A ideia de tempo sugere algo fluido, algo como passado, presente e futuro. A “flecha do tempo”. Aprendemos que o tempo passa como um rio que flui. Não volta. Não há dois tempos iguais. Com o tempo, uma coisa vem após a outra. E, se a ideia, a metáfora de tempo fosse diferente? A morte não fosse apenas a do corpo? E se tivéssemos sido educados com uma semântica flexível, onde todos os tempos vêm e acontecem ao mesmo tempo? Não houvesse o nascer, o crescer, o amadurecer e o morrer, assim, um após o outro… Nas organizações, esse modelo de “tudo simultaneamente”, já que não há fisiologia corpórea. A cultura da organização bem que poderia ser conceitualmente modelada como o corpo do indivíduo.

Vivemos num tempo em que nascemos, crescemos, amadurecemos e morremos ao mesmo tempo. Como nos reconhecer no espelho? Somos aquele que está em que momento? Nascendo ou morrendo? Na verdade, poderíamos estar nascendo e morrendo. A noção do tempo fluidificado estabelecendo ciclos poderia também ser modelado como uma infinita helicoide em seu processo evolutivo. Uma evolução que carrega ao mesmo tempo os gens da caverna, da espécie, e captura e incorpora os progressos tecnológicos que a palavra nos permitiu.
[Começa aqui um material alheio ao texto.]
import Literature.Computability.Complexity.AverageCaseDepthHierarchyAsymA
import Literature.Computability.Complexity.AverageCaseDepthHierarchyFinal
import HarnessLib

/-!
# RST Theorem 1: the error budget and the discharge of `rossmanServedioTan2015_thm1_inRegime`

B. Rossman, R. A. Servedio, L.-Y. Tan, *An average-case depth hierarchy theorem for Boolean
circuits*, arXiv:1504.03398 [RossmanServedioTan2015], Theorem 1 (p. 3) via §11.2 (pp. 37–38):
"`bias(…) ≤ δ + Σ` failure probabilities, all `o(1)`; taking `s = w^{1/5}`, size `S ≤ 2^{n^{1/(6(d-1))}}`
… the claimed `n^{-Ω(1/d)}` bound".

With `s = ⌈w^{1/5}⌉`, `E = ⌊w^{4/5}⌋`, `ε₀ = 4 t₁ (Δ₀ + 1)`, this file bounds every term of
`errTot` for `m ≥ m₀` in the regime (`budget`: `errTot ≤ 2^{-m/24} ≤ n^{-1/(48 d)}`), and concludes
`rossmanServedioTan2015_thm1_inRegime_holds` with `c = min(c_{7.1}, c_{w₀}, 1/64)`, `C = 1/48` from
`agreement_le`, `regimeFacts_of`, `typFacts_of`, `bias_window` and the landed discharges of
Lemma 7.1 and of `w₀ = 2^m ln 2 (1 ± o(1))`. The second range hypothesis of the fact
(`d ≤ c √(log n)/log log n`) is not needed.
-/

noncomputable section

namespace Literature.Computability.Complexity

namespace RSTProj

open Finset Real

section Budget

variable {m d : ℕ}

/-- `2^x ≤ e^x` for `x ≥ 0`. [folklore] -/
theorem two_rpow_le_exp {x : ℝ} (hx : 0 ≤ x) : (2 : ℝ) ^ x ≤ Real.exp x := by
  rw [Real.rpow_def_of_pos two_pos, Real.exp_le_exp]
  have := Real.log_two_lt_d9
  nlinarith
import Summits.RiemannHypothesis.RiemannHypothesis.Theorems.UniversalFactorNarrowKernelNoGoEnergyLowerKernel
import Literature.NumberTheory.LFunctions.HardyZFirstApprox

/-!
# RiemannHypothesis / UniversalFactor — `NarrowKernelNoGo`, line `Sketch`, stub K1a (energy lower
bound): the test coefficients `q_n = κ̂_a(L − log n)` on the window `N/e² < n ≤ N/e`

Route `RiemannHypothesis/UniversalFactor`, crux `NarrowKernelNoGo` (stmt-RiemannHypothesis-2576), stub
`UniversalFactor.stub_narrowEnergyLowerClean` (lead). With `κ_a(u) = e^{−2a|u|} e^{−πu/4}`, `L = log N`
(`N = √(T'/2π)`), the duality argument tests the smoothed Hardy function against the Dirichlet polynomial
with coefficients `conj(q_n) n^{-1/2}`, `q_n = ∫ κ_a(u) e^{iu(L − log n)} du`, supported on the window
`V = (N/e², N/e]` where `L − log n ∈ [1, 2]`. This file records the sizes of these coefficients:

* `UniversalFactor.norm_narrowCoeff_le` — `‖q_n‖ ≤ K₀ := ∫ κ_a`;
* `UniversalFactor.norm_narrowCoeff_ge` — `‖q_n‖ ≥ m_a := 4a/(2a + π/4 + 2)²` on the window;
* `UniversalFactor.narrowWindow_sum_inv_ge` / `_le` — `1/2 ≤ Σ_{n ∈ V} 1/n ≤ 3` (for `N ≥ 42`);
* consequences for `Σ_V ‖q_n‖²/n`, `Σ_V ‖q_n‖²`, `Σ_V ‖q_n‖ n^{-1/2}`.

References: Titchmarsh (1986) §7.3; crux idea card `lorentz-filter-energy-gap`.
-/

noncomputable section

-- D-0017: `Summit.<S>.<S>.…` is the designed namespace of a single-problem summit.
set_option linter.dupNamespace false

namespace Summit.RiemannHypothesis.RiemannHypothesis.Theorems

open MeasureTheory Set Filter Complex intervalIntegral
open scoped Real Topology ComplexConjugate
open Literature.NumberTheory.LFunctions Literature.NumberTheory.LFunctions.TwistedMoment

/-! ## The coefficient `q_n(ω) = κ̂_a(ω)` at `ω = L − log n` -/

/-- `‖κ̂_a(ω)‖ ≤ ∫ κ_a` (any real `ω`), restated with the frequency written `L − log n`. [folklore] -/
theorem UniversalFactor.norm_narrowCoeff_le (a L : ℝ) (n : ℕ) :
    ‖∫ u : ℝ, ((Real.exp (-(2 * a * |u|)) * Real.exp (-(π * u / 4)) : ℝ) : ℂ) * cexp (I * (L - Real.log n) * u)‖ ≤
      ∫ u : ℝ, Real.exp (-(2 * a * |u|)) * Real.exp (-(π * u / 4)) := by
  have := UniversalFactor.norm_narrowKer_fourier_le a (L - Real.log n)
  simpa only [Complex.ofReal_sub] using this

/-- On the window `N/e² < n ≤ N/e` (`N = e^L`) the frequency `L − log n` lies in `[1, 2]`. [folklore] -/
theorem UniversalFactor.narrowWindow_freq_mem {L : ℝ} {n : ℕ} (hn : 1 ≤ n)
    (hlo : Real.exp L / Real.exp 2 < n) (hhi : (n : ℝ) ≤ Real.exp L / Real.exp 1) :
    1 ≤ L - Real.log n ∧ L - Real.log n ≤ 2 := by
  have hn0 : (0 : ℝ) < n := by exact_mod_cast hn
  constructor
  · -- `n ≤ e^{L-1}` ⇒ `log n ≤ L - 1`
    have h1 : (n : ℝ) ≤ Real.exp (L - 1) := by rwa [Real.exp_sub]
    have := Real.log_le_log hn0 h1
    rw [Real.log_exp] at this
    linarith
  · have h1 : Real.exp (L - 2) < n := by rwa [Real.exp_sub]
    have := Real.log_lt_log (Real.exp_pos _) h1
    rw [Real.log_exp] at this
    linarith

/-- **Lower bound on the window**: for `a > π/8` and `N/e² < n ≤ N/e`,
`‖q_n‖ ≥ 4a/(2a + π/4 + 2)²`. [folklore] -/
theorem UniversalFactor.norm_narrowCoeff_ge {a : ℝ} (ha : π / 8 < a) {L : ℝ} {n : ℕ} (hn : 1 ≤ n)
    (hlo : Real.exp L / Real.exp 2 < n) (hhi : (n : ℝ) ≤ Real.exp L / Real.exp 1) :
    4 * a / (2 * a + π / 4 + 2) ^ 2 ≤
      ‖∫ u : ℝ, ((Real.exp (-(2 * a * |u|)) * Real.exp (-(π * u / 4)) : ℝ) : ℂ) * cexp (I * (L - Real.log n) * u)‖ := by
  obtain ⟨h1, h2⟩ := UniversalFactor.narrowWindow_freq_mem hn hlo hhi
  have habs : |L - Real.log n| ≤ 2 := by rw [abs_le]; constructor <;> linarith
  have := UniversalFactor.norm_narrowKer_fourier_ge ha (ω := L - Real.log n) (W := 2) habs
  simpa only [Complex.ofReal_sub] using this

/-- The window lower bound is a positive number. [folklore] -/
theorem UniversalFactor.narrowCoeff_lower_pos {a : ℝ} (ha : π / 8 < a) : 0 < 4 * a / (2 * a + π / 4 + 2) ^ 2 := by
  have hπ := Real.pi_pos
  have : 0 < 2 * a + π / 4 + 2 := by linarith
  exact div_pos (by linarith) (pow_pos this 2)

/-! ## The window `V = Icc (⌊N/e²⌋ + 1) ⌊N/e⌋` and its harmonic sum -/

/-- Membership in the window gives the real inequalities `N/e² < n ≤ N/e` and `1 ≤ n`. [folklore] -/
theorem UniversalFactor.narrowWindow_mem {N : ℝ} (hN : 0 ≤ N) {n : ℕ}
    (hn : n ∈ Finset.Icc (⌊N / Real.exp 2⌋₊ + 1) ⌊N / Real.exp 1⌋₊) :
    1 ≤ n ∧ N / Real.exp 2 < n ∧ (n : ℝ) ≤ N / Real.exp 1 := by
  rw [Finset.mem_Icc] at hn
  refine ⟨by omega, ?_, ?_⟩
  · have : ⌊N / Real.exp 2⌋₊ < n := by omega
    exact (Nat.floor_lt (by positivity)).1 this
  · exact (Nat.le_floor_iff (by positivity)).1 hn.2

/-- The window has at least `N/e − N/e² − 2` and at most `N/e` elements. [folklore] -/
theorem UniversalFactor.narrowWindow_card {N : ℝ} (hN : 0 ≤ N) :
    N / Real.exp 1 - N / Real.exp 2 - 2 ≤ ((Finset.Icc (⌊N / Real.exp 2⌋₊ + 1) ⌊N / Real.exp 1⌋₊).card : ℝ) ∧
      ((Finset.Icc (⌊N / Real.exp 2⌋₊ + 1) ⌊N / Real.exp 1⌋₊).card : ℝ) ≤ N / Real.exp 1 := by
  rw [Nat.card_Icc]
  have h1 : (⌊N / Real.exp 1⌋₊ : ℝ) ≤ N / Real.exp 1 := Nat.floor_le (by positivity)
  have h2 : N / Real.exp 1 - 1 < ⌊N / Real.exp 1⌋₊ := by
    have := Nat.lt_floor_add_one (N / Real.exp 1); linarith
  have h3 : (⌊N / Real.exp 2⌋₊ : ℝ) ≤ N / Real.exp 2 := Nat.floor_le (by positivity)
  have hle : ⌊N / Real.exp 2⌋₊ ≤ ⌊N / Real.exp 1⌋₊ := by
    refine Nat.floor_mono ?_
    exact div_le_div_of_nonneg_left hN (Real.exp_pos 1) (Real.exp_le_exp.2 (by norm_num))
  have hcast : ((⌊N / Real.exp 1⌋₊ + 1 - (⌊N / Real.exp 2⌋₊ + 1) : ℕ) : ℝ) =
      (⌊N / Real.exp 1⌋₊ : ℝ) - ⌊N / Real.exp 2⌋₊ := by
    rw [Nat.add_sub_add_right, Nat.cast_sub hle]
  rw [hcast]
  have h4 : (0 : ℝ) ≤ ⌊N / Real.exp 2⌋₊ := Nat.cast_nonneg _
  constructor
  · linarith
  · linarith

/-- **Harmonic sum over the window**: `1/2 ≤ Σ_{n ∈ V} 1/n ≤ 3` for `N ≥ 42`. [folklore] -/
theorem UniversalFactor.narrowWindow_sum_inv {N : ℝ} (hN : 42 ≤ N) :
    1 / 2 ≤ ∑ n ∈ Finset.Icc (⌊N / Real.exp 2⌋₊ + 1) ⌊N / Real.exp 1⌋₊, (1 : ℝ) / n ∧
      ∑ n ∈ Finset.Icc (⌊N / Real.exp 2⌋₊ + 1) ⌊N / Real.exp 1⌋₊, (1 : ℝ) / n ≤ 3 := by
  have hN0 : 0 ≤ N := by linarith
  set V := Finset.Icc (⌊N / Real.exp 2⌋₊ + 1) ⌊N / Real.exp 1⌋₊ with hV
  obtain ⟨hc1, hc2⟩ := UniversalFactor.narrowWindow_card hN0
  have he1 : Real.exp 1 < 2.7182818286 := Real.exp_one_lt_d9
  have he1' : 2.7182818283 < Real.exp 1 := Real.exp_one_gt_d9
  have he2 : Real.exp 2 = Real.exp 1 * Real.exp 1 := by rw [← Real.exp_add]; norm_num
  have hepos : 0 < Real.exp 1 := Real.exp_pos 1
  -- each term is between `e/N` and `e²/N`
  have hlo : ∀ n ∈ V, Real.exp 1 / N ≤ (1 : ℝ) / n := by
    intro n hn
    obtain ⟨h1, _, h3⟩ := UniversalFactor.narrowWindow_mem hN0 hn
    have hn0 : (0 : ℝ) < n := by exact_mod_cast h1
    rw [div_le_div_iff₀ (by linarith) hn0, one_mul]
    rw [le_div_iff₀ hepos] at h3
    linarith
  have hhi : ∀ n ∈ V, (1 : ℝ) / n ≤ Real.exp 2 / N := by
    intro n hn
    obtain ⟨h1, h2, _⟩ := UniversalFactor.narrowWindow_mem hN0 hn
    have hn0 : (0 : ℝ) < n := by exact_mod_cast h1
    rw [div_le_div_iff₀ hn0 (by linarith), one_mul]
    rw [div_lt_iff₀ (by positivity)] at h2
    linarith
  constructor
  · calc (1 : ℝ) / 2 ≤ (N / Real.exp 1 - N / Real.exp 2 - 2) * (Real.exp 1 / N) := by
          rw [he2]
          field_simp
          nlinarith
      _ ≤ (V.card : ℝ) * (Real.exp 1 / N) := mul_le_mul_of_nonneg_right hc1 (by positivity)
      _ = ∑ n ∈ V, Real.exp 1 / N := by rw [Finset.sum_const, nsmul_eq_mul]
      _ ≤ ∑ n ∈ V, (1 : ℝ) / n := Finset.sum_le_sum hlo
  · calc ∑ n ∈ V, (1 : ℝ) / n ≤ ∑ n ∈ V, Real.exp 2 / N := Finset.sum_le_sum hhi
      _ = (V.card : ℝ) * (Real.exp 2 / N) := by rw [Finset.sum_const, nsmul_eq_mul]
      _ ≤ N / Real.exp 1 * (Real.exp 2 / N) := mul_le_mul_of_nonneg_right hc2 (by positivity)
      _ = Real.exp 1 := by rw [he2]; field_simp
      _ ≤ 3 := by linarith

/-! ## Consequences for the test coefficients -/

/-- `Σ_{n ∈ V} ‖q_n‖²/n ≥ m_a²/2` for `N = e^L ≥ 42`. [folklore] -/
theorem UniversalFactor.narrowCoeff_energy_ge {a : ℝ} (ha : π / 8 < a) {L : ℝ} (hN : 42 ≤ Real.exp L) :
    (4 * a / (2 * a + π / 4 + 2) ^ 2) ^ 2 / 2 ≤
      ∑ n ∈ Finset.Icc (⌊Real.exp L / Real.exp 2⌋₊ + 1) ⌊Real.exp L / Real.exp 1⌋₊,
        ‖∫ u : ℝ, ((Real.exp (-(2 * a * |u|)) * Real.exp (-(π * u / 4)) : ℝ) : ℂ) *
          cexp (I * (L - Real.log n) * u)‖ ^ 2 / n := by
  set m : ℝ := 4 * a / (2 * a + π / 4 + 2) ^ 2 with hm
  have hm0 : 0 < m := UniversalFactor.narrowCoeff_lower_pos ha
  obtain ⟨hs, _⟩ := UniversalFactor.narrowWindow_sum_inv hN
  have hN0 : 0 ≤ Real.exp L := (Real.exp_pos L).le
  calc m ^ 2 / 2 ≤ m ^ 2 * ∑ n ∈ Finset.Icc (⌊Real.exp L / Real.exp 2⌋₊ + 1) ⌊Real.exp L / Real.exp 1⌋₊,
        (1 : ℝ) / n := by
          rw [div_eq_mul_one_div]
          exact mul_le_mul_of_nonneg_left hs (by positivity)
    _ = ∑ n ∈ Finset.Icc (⌊Real.exp L / Real.exp 2⌋₊ + 1) ⌊Real.exp L / Real.exp 1⌋₊, m ^ 2 / n := by
          rw [Finset.mul_sum]
          refine Finset.sum_congr rfl fun n _ => by ring
    _ ≤ _ := by
          refine Finset.sum_le_sum fun n hn => ?_
          obtain ⟨h1, h2, h3⟩ := UniversalFactor.narrowWindow_mem hN0 hn
          have hq := UniversalFactor.norm_narrowCoeff_ge ha h1 h2 h3
          have hn0 : (0 : ℝ) < n := by exact_mod_cast h1
          exact div_le_div_of_nonneg_right (pow_le_pow_left₀ hm0.le hq 2) hn0.le

/-- `Σ_{n ∈ V} ‖q_n‖²/n ≤ 3 K₀²`, `K₀ = ∫ κ_a`, for `N = e^L ≥ 42`. [folklore] -/
theorem UniversalFactor.narrowCoeff_energy_le (a : ℝ) {L : ℝ} (hN : 42 ≤ Real.exp L) :
    ∑ n ∈ Finset.Icc (⌊Real.exp L / Real.exp 2⌋₊ + 1) ⌊Real.exp L / Real.exp 1⌋₊,
        ‖∫ u : ℝ, ((Real.exp (-(2 * a * |u|)) * Real.exp (-(π * u / 4)) : ℝ) : ℂ) *
          cexp (I * (L - Real.log n) * u)‖ ^ 2 / n ≤
      3 * (∫ u : ℝ, Real.exp (-(2 * a * |u|)) * Real.exp (-(π * u / 4))) ^ 2 := by
  set K₀ : ℝ := ∫ u : ℝ, Real.exp (-(2 * a * |u|)) * Real.exp (-(π * u / 4)) with hK₀
  have hK₀0 : 0 ≤ K₀ := integral_nonneg fun u => (UniversalFactor.narrowKer_pos a u).le
  obtain ⟨_, hs⟩ := UniversalFactor.narrowWindow_sum_inv hN
  have hN0 : 0 ≤ Real.exp L := (Real.exp_pos L).le
  calc _ ≤ ∑ n ∈ Finset.Icc (⌊Real.exp L / Real.exp 2⌋₊ + 1) ⌊Real.exp L / Real.exp 1⌋₊, K₀ ^ 2 / n := by
          refine Finset.sum_le_sum fun n hn => ?_
          obtain ⟨h1, _, _⟩ := UniversalFactor.narrowWindow_mem hN0 hn
          have hq := UniversalFactor.norm_narrowCoeff_le a L n
          have hn0 : (0 : ℝ) < n := by exact_mod_cast h1
          exact div_le_div_of_nonneg_right (pow_le_pow_left₀ (norm_nonneg _) hq 2) hn0.le
    _ = K₀ ^ 2 * ∑ n ∈ Finset.Icc (⌊Real.exp L / Real.exp 2⌋₊ + 1) ⌊Real.exp L / Real.exp 1⌋₊, (1 : ℝ) / n := by
          rw [Finset.mul_sum]
          refine Finset.sum_congr rfl fun n _ => by ring
    _ ≤ K₀ ^ 2 * 3 := mul_le_mul_of_nonneg_left hs (by positivity)
    _ = 3 * K₀ ^ 2 := by ring

/-- `Σ_{n ∈ V} ‖q_n‖² ≤ (N/e) K₀² ≤ N K₀²` (`N = e^L`). [folklore] -/
theorem UniversalFactor.narrowCoeff_sq_sum_le (a L : ℝ) :
    ∑ n ∈ Finset.Icc (⌊Real.exp L / Real.exp 2⌋₊ + 1) ⌊Real.exp L / Real.exp 1⌋₊,
        ‖∫ u : ℝ, ((Real.exp (-(2 * a * |u|)) * Real.exp (-(π * u / 4)) : ℝ) : ℂ) *
          cexp (I * (L - Real.log n) * u)‖ ^ 2 ≤
      Real.exp L * (∫ u : ℝ, Real.exp (-(2 * a * |u|)) * Real.exp (-(π * u / 4))) ^ 2 := by
  set K₀ : ℝ := ∫ u : ℝ, Real.exp (-(2 * a * |u|)) * Real.exp (-(π * u / 4)) with hK₀
  have hN0 : 0 ≤ Real.exp L := (Real.exp_pos L).le
  obtain ⟨_, hc2⟩ := UniversalFactor.narrowWindow_card hN0
  calc _ ≤ ∑ n ∈ Finset.Icc (⌊Real.exp L / Real.exp 2⌋₊ + 1) ⌊Real.exp L / Real.exp 1⌋₊, K₀ ^ 2 :=
        Finset.sum_le_sum fun n _ => pow_le_pow_left₀ (norm_nonneg _) (UniversalFactor.norm_narrowCoeff_le a L n) 2
    _ = ((Finset.Icc (⌊Real.exp L / Real.exp 2⌋₊ + 1) ⌊Real.exp L / Real.exp 1⌋₊).card : ℝ) * K₀ ^ 2 := by
        rw [Finset.sum_const, nsmul_eq_mul]
    _ ≤ Real.exp L / Real.exp 1 * K₀ ^ 2 := mul_le_mul_of_nonneg_right hc2 (by positivity)
    _ ≤ Real.exp L * K₀ ^ 2 := by
        refine mul_le_mul_of_nonneg_right ?_ (by positivity)
        rw [div_le_iff₀ (Real.exp_pos 1)]
        have : 1 ≤ Real.exp 1 := Real.one_le_exp one_pos.le
        nlinarith [Real.exp_pos L]

/-- `Σ_{n ∈ V} ‖q_n‖ n^{-1/2} ≤ 2 K₀ √P` when `V ⊆ [1, P]`. [folklore] -/
theorem UniversalFactor.narrowCoeff_l1_le (a L : ℝ) {P : ℕ} (hP : ⌊Real.exp L / Real.exp 1⌋₊ ≤ P) :
    ∑ n ∈ Finset.Icc (⌊Real.exp L / Real.exp 2⌋₊ + 1) ⌊Real.exp L / Real.exp 1⌋₊,
        ‖∫ u : ℝ, ((Real.exp (-(2 * a * |u|)) * Real.exp (-(π * u / 4)) : ℝ) : ℂ) *
          cexp (I * (L - Real.log n) * u)‖ * (n : ℝ) ^ (-(1 / 2 : ℝ)) ≤
      2 * (∫ u : ℝ, Real.exp (-(2 * a * |u|)) * Real.exp (-(π * u / 4))) * Real.sqrt P := by
  set K₀ : ℝ := ∫ u : ℝ, Real.exp (-(2 * a * |u|)) * Real.exp (-(π * u / 4)) with hK₀
  have hK₀0 : 0 ≤ K₀ := integral_nonneg fun u => (UniversalFactor.narrowKer_pos a u).le
  have hsub : Finset.Icc (⌊Real.exp L / Real.exp 2⌋₊ + 1) ⌊Real.exp L / Real.exp 1⌋₊ ⊆ Finset.Icc 1 P := by
    intro n hn
    rw [Finset.mem_Icc] at hn ⊢
    omega
  calc _ ≤ ∑ n ∈ Finset.Icc (⌊Real.exp L / Real.exp 2⌋₊ + 1) ⌊Real.exp L / Real.exp 1⌋₊, K₀ * (n : ℝ) ^ (-(1 / 2 : ℝ)) :=
        Finset.sum_le_sum fun n _ => mul_le_mul_of_nonneg_right (UniversalFactor.norm_narrowCoeff_le a L n)
          (Real.rpow_nonneg (Nat.cast_nonneg n) _)
    _ ≤ ∑ n ∈ Finset.Icc 1 P, K₀ * (n : ℝ) ^ (-(1 / 2 : ℝ)) :=
        Finset.sum_le_sum_of_subset_of_nonneg hsub fun n _ _ => mul_nonneg hK₀0 (Real.rpow_nonneg (Nat.cast_nonneg n) _)
    _ = K₀ * ∑ n ∈ Finset.Icc 1 P, (n : ℝ) ^ (-(1 / 2 : ℝ)) := by rw [Finset.mul_sum]
    _ ≤ K₀ * (2 * Real.sqrt P) := mul_le_mul_of_nonneg_left (sum_Icc_rpow_neg_half_le P) hK₀0
    _ = 2 * K₀ * Real.sqrt P := by ring

/-- Registered sub-stub `narrowCoeffs_lower_pos` of crux `stmt-RiemannHypothesis-2576` (binder-free restatement of
`UniversalFactor.narrowCoeff_lower_pos`, used by the gate to attach this helper file to the crux). [folklore] -/
theorem UniversalFactor.narrowCoeffs_lower_pos : ∀ {a : ℝ}, Real.pi / 8 < a → 0 < 4 * a / (2 * a + Real.pi / 4 + 2) ^ 2 :=
  fun ha => UniversalFactor.narrowCoeff_lower_pos ha

end Summit.RiemannHypothesis.RiemannHypothesis.Theorems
Somos o homem da caverna com seus instintos imutáveis e o homem que incorpora e reinventa nossa forma de viver. Inventamos coisas, também novas palavras, costumes, culturas e avançamos. A tecnologia nos mata continuamente, nos tira da zona de conforto e também nos permite renascer. A dialética, como atitude mental, mantém a homeostase em nós, entre a caverna e a tecnologia. É dessa dinâmica que surge a necessidade de tê-la como uma ferramenta. Uma “amiga” a nos permitir interpretar o permanente ciclo de nascer e morrer dentro de uma mesma existência.

Como levar e desenvolver essa “gestão cultural” para nossas organizações? Como convencer nosso pessoal que temos que “morrer” para renascer mais fortes e mais felizes por termos expandido nossa compreensão sobre o tempo que vivemos? Esse é o desafio da liderança dialética.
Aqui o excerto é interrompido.